IndiaCorpLaw

Section 185 & how ill-drafted, ill-implemented provisions cause serious consequences

The manner in which
the Companies Act, 2013, is being implemented is causing ongoing grief to
numerous companies. As the financial year comes to a close, several violations
with potentially serious consequences are being noticed by auditors and others.
The deservedly much maligned Section 185 is one example that is focus of this
post (several earlier posts have also discussed many issues). Section 185 makes
an almost absolute and comprehensive prohibition, with few exceptions, of loans
to persons in which directors have interest. While widely held listed companies
too suffer from the broad provisions, it hits even more harshly closely held
companies who tend to have regular transactions in the group almost as running
current accounts.


To give a specific situation,
Section 185 prohibits giving of loans to companies within the same group even
if the borrower private limited company has one common director. For most
closely held groups, this would practically mean all companies in the group. It
is routine for companies to have running current accounts with group companies
to manage liquidity without charging interest. Section 185 prohibits this
almost totally.


This was not so
under the Companies Act, 1956 and the few instances where there were
restrictions, internal approvals usually resolved the issue. Section 185,
however, has no method to permit it by approval of the board or shareholders or
even Central Government. Granting of such loans is a violation that attracts
fine/imprisonment.


Looking at the provision
even more closely reveals the inherent complexities that arise when a law is in
transition, which gets worsened when the provisions are implemented ambiguously
on one hand and then “clarified” to create fresh creases. While bringing
Section 185 into effect, the Central Government issued a circular
stating that “corresponding” provisions were “repealed”. This created an
ambiguity as to which provisions are repealed.


Then the Central
Government compounds matter further by further “clarifying”,
taking into account representations made regarding Section 185, that Section
372A
will remain in force till Section
186
is notified. It may be recollected that, arguably, Section 185 and
Section 372A operate in different fields for different purposes. And while
linking Section 372A with Section 186 does make sense, giving the clarification
in context of section 185 creates further confusion.

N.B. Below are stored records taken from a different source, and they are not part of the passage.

/-!
# Néel order ⟹ spontaneous staggered magnetisation in the GROUND STATES of the XXZ antiferromagnet on the
# ISING side (`Δ ≥ 1`): Koma–Tasaki 1993 Theorem 7.1 (Kaplan–Horsch–von der Linden) BY NAME — the non-commuting
# order parameter `Σ_x(-1)^xSᶻ_x` — and the `z`-axis form of Corollary 7.2 at `Δ = 1`

T. Koma, H. Tasaki, *Symmetry breaking in Heisenberg antiferromagnets*, Commun. Math. Phys. **158** (1993) 191–214
(`KomaTasaki1993`, held `paper:doi-10-1007-bf02097237`), §7, p. 209:

> Let `Φ_Λ` and `Φ_Λ(B)` be ground states of the Hamiltonians (2.2) and (2.6), respectively. We define the long
> range order parameter in the ground state `Φ_Λ` as `σ = lim_{Λ↑ℤ^d} N⁻¹ √(Φ_Λ, (O_Λ)²Φ_Λ)` (7.1), where we take a
> subsequence if necessary.  We assume i') `U_ΛΦ_Λ = Φ_Λ`, for `U_Λ` used in Sect. 2.  Kaplan, Horsch and von der
> Linden [11] proved the following.
> **Theorem 7.1 (Kaplan, Horsch and von der Linden).**  Consider an arbitrary sequence of models satisfying the
> above i') and the assumptions ii), iii) in Sect. 2.  Then `liminf_{B↓0} liminf_{Λ↑ℤ^d} N⁻¹(Φ_Λ(B), O_ΛΦ_Λ(B)) ≥ σ`. (7.2)

The abstract theorem is PROVED in the tree (`KomaTasaki.kaplanHorschVonDerLinden_limit`,
`KaplanHorschVonDerLindenFieldBound.lean`, seat `hubbard-cq-lit-1`; with Tasaki 2019 Theorems 2.1 / 3.5 and the primary
source Kaplan–Horsch–von der Linden 1989 cited there).  Its hypotheses on the symmetric ground state `Φ_Λ` are only the
two vanishing odd moments `(Φ_Λ, O_ΛΦ_Λ) = (Φ_Λ, O_Λ³Φ_Λ) = 0` (from i')) and the long-range order
`(Φ_Λ, O_Λ²Φ_Λ) ≥ (μōN)²`.  This file applies it, BY NAME, to the model and order parameter of KT93 §1 in the regime
where the order parameter does NOT commute with the Hamiltonian and no continuous symmetry rotates it — the XXZ
antiferromagnet `H = JΣ_{⟨x,y⟩}(SˣSˣ + SʸSʸ + ΔSᶻSᶻ)`, `J > 0`, `Δ ≥ 1`, with the NÉEL order parameter
`O_Λ = Σ_x(-1)^xSᶻ_x` and `U_Λ` the global half turn about the `y`-axis (`XXZKT.halfTurnY`, KT93 (2.3)/(2.5)):

* §1 **`Matrix.exists_groundState_eigenvector_of_symmetry_re_ge`** (general linear algebra): for Hermitian `A`, `Q`
  and any `U` commuting with both there is a unit ground state of `A` which is a `U`-EIGENVECTOR and has
  `Re Φ†QΦ ≥ Re ω_GS(Q)` (the top eigenspace of the compression of `Q` to the ground space is `U`-invariant).  This is
  how i') is met from the long-range order of the TRACIAL ground state when `U_Λ` is not Hermitian (a rotation by `π`
  of half-odd-integer spins squares to `-1`), complementing `Matrix.exists_groundState_eigenvector_re_ge`.
* §2 `dotProduct_mulVec_eq_zero_of_anticommute` — a `U`-eigenvector has vanishing expectation of every `M` with
  `UM = -MU` (`U` unitary): the odd moments of KT93 (7.7)–(7.8).
* §3 `re_groundStateFunctional_stagSpin_mul_stagSpin_comp`, `exists_pos_eventually_le_of_hasStaggeredEvenTorusLRO_comp`
  (any component `α`; `α = 2` is the Néel order `HasStaggeredEvenTorusLRO (groundStateXXZCorrTorus 2 …)`).
* §4 ENGINE **`ground_neelOrder_ge_of_eventually_lro`** (KT93 Theorem 7.1 for quantum spins, any family of tori
  `N_k → ∞`, any `J, Δ`): an eventual floor `a N² ≤ Re ω_GS((O_Λ)²)`, `O_Λ = Σ_x(-1)^{σx}Sᶻ_x`, forces, for every
  `B > 0`, `ε > 0`, eventually, EVERY unit ground state `Φ_B` of `H - B·O_Λ` to satisfy `N⁻¹Re Φ_B†O_ΛΦ_B ≥ √a - ε`.
* §5 THE THEOREMS: **`xxzAF_ground_spontaneousNeelMagnetisation`** (`d ≥ 2`, `S = n/2`, `(d,S) ≠ (2,½)`, `J > 0`,
  `Δ ≥ 1`; Néel order from the tree's `xxzAF_ground_neel_of_ne`, Kubo–Kishi / Björnberg–Ueltschi):
  `∃ σ > 0 ∀ B > 0 ∀ ε > 0`, eventually on `(ℤ/(2k+2)ℤ)^d`, every ground state `Φ_B` of `H - B·Σ_x(-1)^xSᶻ_x` has
  `N⁻¹Re⟨Φ_B, Σ_x(-1)^xSᶻ_xΦ_B⟩ ≥ σ - ε`; `xxzAF_ground_spontaneousNeelMagnetisation_spinHalf_two` (`d = 2`, `S = ½`,
  `Δ ≥ 9/4`, the tree's certified Ising-side window `xxzAF_ground_neel_spinHalf_plaquette`); tracial form.
* §6 **`heisenbergAF_ground_spontaneousNeelMagnetisation`**: at `Δ = 1` the `z`-axis staggered field gives the SAME
  floor `√3 σ - ε` as the `x`-axis one (`XXZKT.heisenbergAF_ground_spontaneousStaggeredMagnetisation`) — the two sourced
  Hamiltonians are conjugate under the global quarter turn about the `y`-axis, which commutes with `JΣ𝐒_x·𝐒_y`.

All `d ≥ 2` including `d = 2` (`S ≥ 1`; `S = ½` for `Δ ≥ 9/4`); ground states only (the `T > 0` version, `d ≥ 3`, is
`XXZIsingAntiferromagnetThermalSpontaneousOrder.lean`).  No definitions, no named facts, no sorry.

## References
* [KomaTasaki1993] T. Koma, H. Tasaki, Commun. Math. Phys. **158** (1993) 191–214, §1 (1.1)–(1.2), §2 (2.3)–(2.6),
  §7 (7.1), Theorem 7.1 (7.2) and its proof (7.4)–(7.10), Corollary 7.2, p. 193.
* [KaplanHorschVonDerLinden1989] T. A. Kaplan, P. Horsch, W. von der Linden, J. Phys. Soc. Jpn. **58** (1989) 3894–3898.
* [Tasaki2019Tower] H. Tasaki, J. Stat. Phys. **174** (2019) 735–761, Theorems 2.1 and 3.5, §3.2.
* [KuboKishi1988] K. Kubo, T. Kishi, Phys. Rev. Lett. **61** (1988) 2585.
* [BjornbergUeltschi2022] J. E. Björnberg, D. Ueltschi, arXiv:2204.12896, Theorem 3.2.
* [WischmannMullerhartmann1991] H.-A. Wischmann, E. Müller-Hartmann, J. Phys. I France **1** (1991) 647–657.
* [Tasaki2020] H. Tasaki, *Physics and Mathematics of Quantum Many-Body Systems*, Springer 2020, §2.1–§2.5, App. A.2.
-/

noncomputable section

Yet another “clarification”
regarding Section 185/372A in light of guarantees to subsidiary companies
creates more confusion.


The result is that companies
are queuing up at offices of auditors and legal advisors to reassure that the
audit reports will not be splashed with red and penal consequences are, if
possible, avoided. Resolving such issues is not easy in many cases and at times
create complications of income-tax, which can be costly. Needless but
considerable energy is being wasted on issues as to legal standing of a
notification/circular, powers of clarification, meaning in law of terms used,
etc. 


Considering the elections, one wonders whether
there will be any resolution of this in the near horizon.